Philippe Awat nous charme avec sa Tempête maîtrisée

Un décor magnifique d’une vague / navire dont on ne peut échapper à l’attraction

La récompense, quand elle vient, est toujours méritée. Avec son Prospéro, Philippe Awat vit à nouveau une belle rencontre avec le public. En pleine continuité du succès obtenu avec son Roi nu, fable anti-totalitariste d’Evguéni Schwartz adaptée de trois contes d’Andersen qu’il avait su présenter avec une scénographie audacieuse et une gestion d’acteur passionnée. Ici, avec son cher Shakespeare – il a déjà monté Le Songe d’une nuit d’été, Philippe Awat se confronte à la pièce crépusculaire de l’auteur et c’est une réussite saluée par la presse et les professionnels. Ce qui, comme on sait et comme je le répète à l’envi, est essentiel pour la vie de tout spectacle (sa tournée *) et la vie même des compagnies. Celle du Feu Follet devrait affirmer avec ce succès un point d’ancrage plus fort encore.

La mise en scène propose des images, toujours fortes chez Philippe Awat, qu’on ne peut oublier et qui sont au service direct du propos. Nous assistons à une véritable tempête.
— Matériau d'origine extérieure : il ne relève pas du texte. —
/-! ## §2 THE TOWER LETTER (Grönwall over the levels, inner-first) -/

/-- **THE `ℓ¹` LIPSCHITZ LETTER OF THE DOUBLE-BAR TOWER, k-UNIFORM.**  `L, N ≥ 1`; `W` with period `L^j·N` such that every averaged background
`cavgIter L i W` (`i ≤ j`) is unitary with LINK radius `η_i ≥ 0` (`‖(cavgIter i W)(b) − 1‖ ≤ η_i`), `2(d+1)Lη_i ≤ 1∕32` for `i < j`; `Y` an
`(L^j·N)`-periodic direction field.  Then, with `q = L∕L^d`, `K = Csup·d(2nbRad+1)^d`, `θ_i = (2η_{i+1} + 2(d+1)Lη_i)·q + 2(d+1)Lη_i·K`:

  `Σ_{z∈[0,N)^d} Σ_κ ‖QbarIter L j W Y z κ − QbarIter L j 1 Y z κ‖ ≤ (Π_{i<j}(q + θ_i) − q^j)·dirL1 Y (periodBox (L^j·N))`.

Induction inner-first: `Q̄^{(j+1)}_W Y = Q̄^{(j)}_{cavg W}(Q̄_W Y)` and `Q^{(j+1)}Y = Q^{(j)}(QY)`; the hypothesis at `cavg W` with the shifted radii bounds
`Q̄^{(j)}_{cavg W}Z − Q^{(j)}Z`, `Z = Q̄_W Y` with `‖Z‖₁ ≤ (q + θ₀)‖Y‖₁` (F49b); `Q^{(j)}(Z − QY)` costs `q^j·θ₀‖Y‖₁` (linearity, §1, F49b); and
`(Π_{i≥1} − q^j)(q + θ₀) + q^jθ₀ = Π − q^{j+1}`. [folklore] -/
theorem sum_norm_QbarIter_sub_flat_le [Nonempty n] {L : ℕ} (hL : 1 ≤ L) :
    ∀ (j : ℕ) {N : ℕ}, 1 ≤ N → ∀ {W : Site d → Fin d → (Matrix n n ℂ)ˣ} (η : ℕ → ℝ),
      IsPeriodicCfg W (((L ^ j * N : ℕ) : ℤ)) →
      (∀ i, i ≤ j → IsUnitaryCfg (cavgIter L i W)) →
      (∀ i, i ≤ j → ∀ (x : Site d) (μ : Fin d), ‖((cavgIter L i W x μ : (Matrix n n ℂ)ˣ) : Matrix n n ℂ) - 1‖ ≤ η i) →
      (∀ i, 0 ≤ η i) → (∀ i, i < j → 2 * ((d : ℝ) + 1) * L * η i ≤ 1 / 32) →
      ∀ (Y : Site d → Fin d → Matrix n n ℂ), IsPeriodicDir Y (((L ^ j * N : ℕ) : ℤ)) →
        ∑ z ∈ periodBox N, ∑ κ : Fin d, ‖QbarIter L j W Y z κ - QbarIter L j (flat (d := d) (n := n)) Y z κ‖
          ≤ ((∏ i ∈ Finset.range j, ((L : ℝ) / (L : ℝ) ^ d
                + ((2 * η (i + 1) + 2 * (((d : ℝ) + 1) * L) * η i) * ((L : ℝ) / (L : ℝ) ^ d)
                  + (2 * ((d : ℝ) + 1) * L * η i)
                    * ((1250 * ((nbRad d L : ℝ) + L) + 8 * (d * L) + 2 * L) * (d * (2 * nbRad d L + 1) ^ d)))))
              - ((L : ℝ) / (L : ℝ) ^ d) ^ j)
            * dirL1 Y (periodBox (L ^ j * N))
  | 0, N, _, W, η, _, _, _, _, _, Y, _ => by simp [QbarIter]
  | j + 1, N, hN, W, η, hWP, hWu, hrad, hη0, hsm, Y, hY => by
      -- abbreviations
      set q : ℝ := (L : ℝ) / (L : ℝ) ^ d with hq
      set K : ℝ := (1250 * ((nbRad d L : ℝ) + L) + 8 * (d * L) + 2 * L) * (d * (2 * nbRad d L + 1) ^ d) with hK
      set θ : ℕ → ℝ := fun i => (2 * η (i + 1) + 2 * (((d : ℝ) + 1) * L) * η i) * q + (2 * ((d : ℝ) + 1) * L * η i) * K with hθ
      have hq0 : 0 ≤ q := by rw [hq]; positivity
      have hK0 : 0 ≤ K := by rw [hK]; positivity
      have hθ0 : ∀ i, 0 ≤ θ i := fun i => by
        simp only [hθ]
        have := hη0 i; have := hη0 (i + 1)
        positivity
      -- the data one level up
      have hM : 1 ≤ L ^ j * N := Nat.one_le_iff_ne_zero.mpr (Nat.mul_ne_zero (pow_ne_zero _ (by omega)) (by omega))
      have hY' := isPeriodicDir_cast_succ hY
      have hWP' := isPeriodicCfg_cast_succ hWP
      have hW₁P : IsPeriodicCfg (cavg L W) (((L ^ j * N : ℕ) : ℤ)) := isPeriodicCfg_cavg L (L ^ j * N) hWP'
      have hWu0 : IsUnitaryCfg W := hWu 0 (Nat.zero_le _)
      have hWu' : ∀ i, i ≤ j → IsUnitaryCfg (cavgIter L i (cavg L W)) := fun i hi => hWu (i + 1) (by omega)
      have hrad' : ∀ i, i ≤ j → ∀ (x : Site d) (μ : Fin d),
          ‖((cavgIter L i (cavg L W) x μ : (Matrix n n ℂ)ˣ) : Matrix n n ℂ) - 1‖ ≤ η (i + 1) := fun i hi => hrad (i + 1) (by omega)
      have hη0' : ∀ i, 0 ≤ η (i + 1) := fun i => hη0 (i + 1)
      have hsm' : ∀ i, i < j → 2 * ((d : ℝ) + 1) * L * η (i + 1) ≤ 1 / 32 := fun i hi => hsm (i + 1) (by omega)
      set Z : Site d → Fin d → Matrix n n ℂ := Qbar L W Y with hZ
      have hZP : IsPeriodicDir Z (((L ^ j * N : ℕ) : ℤ)) := fun z i κ => Qbar_add_period L hWP' hY' z i κ
      -- the induction hypothesis one level up
      have ih := sum_norm_QbarIter_sub_flat_le hL j hN (fun i => η (i + 1)) hW₁P hWu' hrad' hη0' hsm' Z hZP
      -- the one-level letters at the bottom level
      have hηb : ∀ (z : Site d) (κ : Fin d), ‖((cavg L W z κ : (Matrix n n ℂ)ˣ) : Matrix n n ℂ) - 1‖ ≤ η 1 :=
        fun z κ => hrad 1 (by omega) z κ
      have h1 := sum_norm_Qbar_sub_Qcoarse_le (d := d) (n := n) hL hM hWu0 (hrad 0 (Nat.zero_le _)) (hη0 0) (hsm 0 (by omega)) hηb Y hY'
      have h2 := sum_norm_Qcoarse_le (d := d) (n := n) hL hM Y hY'
      have hLM : L * (L ^ j * N) = L ^ (j + 1) * N := by ring
      rw [hLM] at h1 h2
      set D : ℝ := dirL1 Y (periodBox (L ^ (j + 1) * N)) with hD
      have hD0 : 0 ≤ D := by rw [hD]; unfold dirL1; exact Finset.sum_nonneg fun _ _ => Finset.sum_nonneg fun _ _ => norm_nonneg _
      -- h1 is `≤ θ 0 * D`
      have h1' : ∑ z ∈ periodBox (L ^ j * N), ∑ κ : Fin d, ‖Qbar L W Y z κ - Qcoarse L Y z κ‖ ≤ θ 0 * D := by
        simpa only [hθ, hq, hK, zero_add] using h1
      -- ‖Z‖₁ ≤ (q + θ 0)·D
      have hZ1 : dirL1 Z (periodBox (L ^ j * N)) ≤ (q + θ 0) * D := by
        unfold dirL1
        calc ∑ z ∈ periodBox (L ^ j * N), ∑ κ : Fin d, ‖Z z κ‖
            ≤ ∑ z ∈ periodBox (L ^ j * N), ∑ κ : Fin d, (‖Qbar L W Y z κ - Qcoarse L Y z κ‖ + ‖Qcoarse L Y z κ‖) :=
              Finset.sum_le_sum fun z _ => Finset.sum_le_sum fun κ _ => by
                simp only [hZ]
                have := norm_add_le (Qbar L W Y z κ - Qcoarse L Y z κ) (Qcoarse L Y z κ)
                rwa [sub_add_cancel] at this
          _ = ∑ z ∈ periodBox (L ^ j * N), ∑ κ : Fin d, ‖Qbar L W Y z κ - Qcoarse L Y z κ‖
              + ∑ z ∈ periodBox (L ^ j * N), ∑ κ : Fin d, ‖Qcoarse L Y z κ‖ := by
              simp only [Finset.sum_add_distrib]
          _ ≤ θ 0 * D + q * D := add_le_add h1' h2
          _ = (q + θ 0) * D := by ring
      -- the flat linear part: `Q^{(j)}(Z − QY)`
      set Δ : Site d → Fin d → Matrix n n ℂ := fun y μ => Z y μ - Qcoarse L Y y μ with hΔ
      have hQYP : IsPeriodicDir (Qcoarse L Y) (((L ^ j * N : ℕ) : ℤ)) := fun z τ κ =>
        Qcoarse_add_period L Y (P := ((L ^ j * N : ℕ) : ℤ)) (fun y τ' μ => hY' y τ' μ) z τ κ
      have hΔP : IsPeriodicDir Δ (((L ^ j * N : ℕ) : ℤ)) := fun z i κ => by
        simp only [hΔ, hZP z i κ, hQYP z i κ]
      have hlin := sum_norm_iterate_Qcoarse_le (d := d) (n := n) hL j hN Δ hΔP
      have hΔ1 : dirL1 Δ (periodBox (L ^ j * N)) ≤ θ 0 * D := by
        unfold dirL1; simpa only [hΔ, hZ] using h1'
      have hlin' : ∑ z ∈ periodBox N, ∑ κ : Fin d, ‖(Qcoarse L)^[j] Z z κ - (Qcoarse L)^[j] (Qcoarse L Y) z κ‖ ≤ q ^ j * (θ 0 * D) := by
        have e : ∀ (z : Site d) (κ : Fin d), (Qcoarse L)^[j] Z z κ - (Qcoarse L)^[j] (Qcoarse L Y) z κ = (Qcoarse L)^[j] Δ z κ := by
          intro z κ
          have := congr_fun (congr_fun (iterate_Qcoarse_sub L j Z (Qcoarse L Y)) z) κ
          simpa only [hΔ] using this.symm
        simp only [e]
        exact hlin.trans (mul_le_mul_of_nonneg_left hΔ1 (pow_nonneg hq0 j))
      -- rewrite the two towers
      have eW : QbarIter L (j + 1) W Y = QbarIter L j (cavg L W) Z := QbarIter_succ L j W Y
      have e1 : QbarIter L (j + 1) (flat (d := d) (n := n)) Y = (Qcoarse L)^[j] (Qcoarse L Y) := by
        rw [QbarIter_flat hL (j + 1) Y, Function.iterate_succ_apply]
      have e1' : QbarIter L j (flat (d := d) (n := n)) Z = (Qcoarse L)^[j] Z := QbarIter_flat hL j Z
      rw [eW, e1]
      -- the IH constant is nonnegative
      have hIHc : 0 ≤ (∏ i ∈ Finset.range j, (q + θ (i + 1))) - q ^ j := by
        have h := Finset.prod_le_prod (s := Finset.range j) (f := fun _ => q) (g := fun i => q + θ (i + 1))
          (fun i _ => hq0) (fun i _ => by linarith [hθ0 (i + 1)])
        rw [Finset.prod_const, Finset.card_range] at h
        linarith
      -- the IH in abbreviated form
      have ih' : ∑ z ∈ periodBox N, ∑ κ : Fin d, ‖QbarIter L j (cavg L W) Z z κ - (Qcoarse L)^[j] Z z κ‖
          ≤ ((∏ i ∈ Finset.range j, (q + θ (i + 1))) - q ^ j) * dirL1 Z (periodBox (L ^ j * N)) := by
        rw [← e1']
        simpa only [hθ, hq, hK] using ih
      -- split and sum
      have hsplit : ∀ (z : Site d) (κ : Fin d),
          ‖QbarIter L j (cavg L W) Z z κ - (Qcoarse L)^[j] (Qcoarse L Y) z κ‖
            ≤ ‖QbarIter L j (cavg L W) Z z κ - (Qcoarse L)^[j] Z z κ‖ + ‖(Qcoarse L)^[j] Z z κ - (Qcoarse L)^[j] (Qcoarse L Y) z κ‖ :=
        fun z κ => by
          have := norm_add_le (QbarIter L j (cavg L W) Z z κ - (Qcoarse L)^[j] Z z κ)
            ((Qcoarse L)^[j] Z z κ - (Qcoarse L)^[j] (Qcoarse L Y) z κ)
          rwa [sub_add_sub_cancel] at this
      have hprod : ∏ i ∈ Finset.range (j + 1), (q + θ i) = (∏ i ∈ Finset.range j, (q + θ (i + 1))) * (q + θ 0) :=
        Finset.prod_range_succ' _ _
      calc ∑ z ∈ periodBox N, ∑ κ : Fin d, ‖QbarIter L j (cavg L W) Z z κ - (Qcoarse L)^[j] (Qcoarse L Y) z κ‖
          ≤ ∑ z ∈ periodBox N, ∑ κ : Fin d, (‖QbarIter L j (cavg L W) Z z κ - (Qcoarse L)^[j] Z z κ‖
              + ‖(Qcoarse L)^[j] Z z κ - (Qcoarse L)^[j] (Qcoarse L Y) z κ‖) :=
            Finset.sum_le_sum fun z _ => Finset.sum_le_sum fun κ _ => hsplit z κ
        _ = ∑ z ∈ periodBox N, ∑ κ : Fin d, ‖QbarIter L j (cavg L W) Z z κ - (Qcoarse L)^[j] Z z κ‖
            + ∑ z ∈ periodBox N, ∑ κ : Fin d, ‖(Qcoarse L)^[j] Z z κ - (Qcoarse L)^[j] (Qcoarse L Y) z κ‖ := by
            simp only [Finset.sum_add_distrib]
        _ ≤ ((∏ i ∈ Finset.range j, (q + θ (i + 1))) - q ^ j) * dirL1 Z (periodBox (L ^ j * N)) + q ^ j * (θ 0 * D) :=
            add_le_add ih' hlin'
        _ ≤ ((∏ i ∈ Finset.range j, (q + θ (i + 1))) - q ^ j) * ((q + θ 0) * D) + q ^ j * (θ 0 * D) :=
            add_le_add (mul_le_mul_of_nonneg_left hZ1 hIHc) le_rfl
        _ = ((∏ i ∈ Finset.range (j + 1), (q + θ i)) - q ^ (j + 1)) * D := by rw [hprod, pow_succ]; ring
Il faut dire qu’il a eu l’intelligence et a pris le risque de faire appel à Clément Debailleul et Raphaël Navaro et leur compagnie 14:20. Ces magiciens du théâtre que l’on qualifie parfois d’illusion font ici – littéralement – s’envoler Ariel. C’était bien une prise de risque qu’introduire une telle prestation dans un jeu de comédiens « classiques »  et qu’elle ne viennent pas s’ajouter uniquement comme un outil cosmétique décoratif. C’est tout simplement réussi. Philippe Awat, homme de théâtre complet, franchit aujourd’hui un pas important. Lui qui fut comédien de grands metteurs en scène (Declan Donellan, Christophe Rauck, Elisabeth Chailloux, Adel Hakim, Magali Léris, entre autres), confirme son intérêt mais surtout sa capacité à monter « les grands textes ». Quand on sait qu’il aime par ailleurs se promener dans les établissements scolaires, s’occuper de pratiques d’amateurs et faire de la formation, on se dit que son parcours est à suivre.

Et avec plaisir car l’homme, comme son théâtre, est réjouissant.

* Maison des Arts de Créteil jusqu’au 26 novembre, à 20h. Durée : 2h10. Une longue tournée suit qui passe par Châtenay-Malabry, Maubeuge, Villejuif, Cachan; Chelles, Champigny, Fontenay-aux-Roses, Colombes, Saint-Maur, Vélizy, Evry, Alfortville, Colmar, pour donner quelques indications jusqu’au printemps.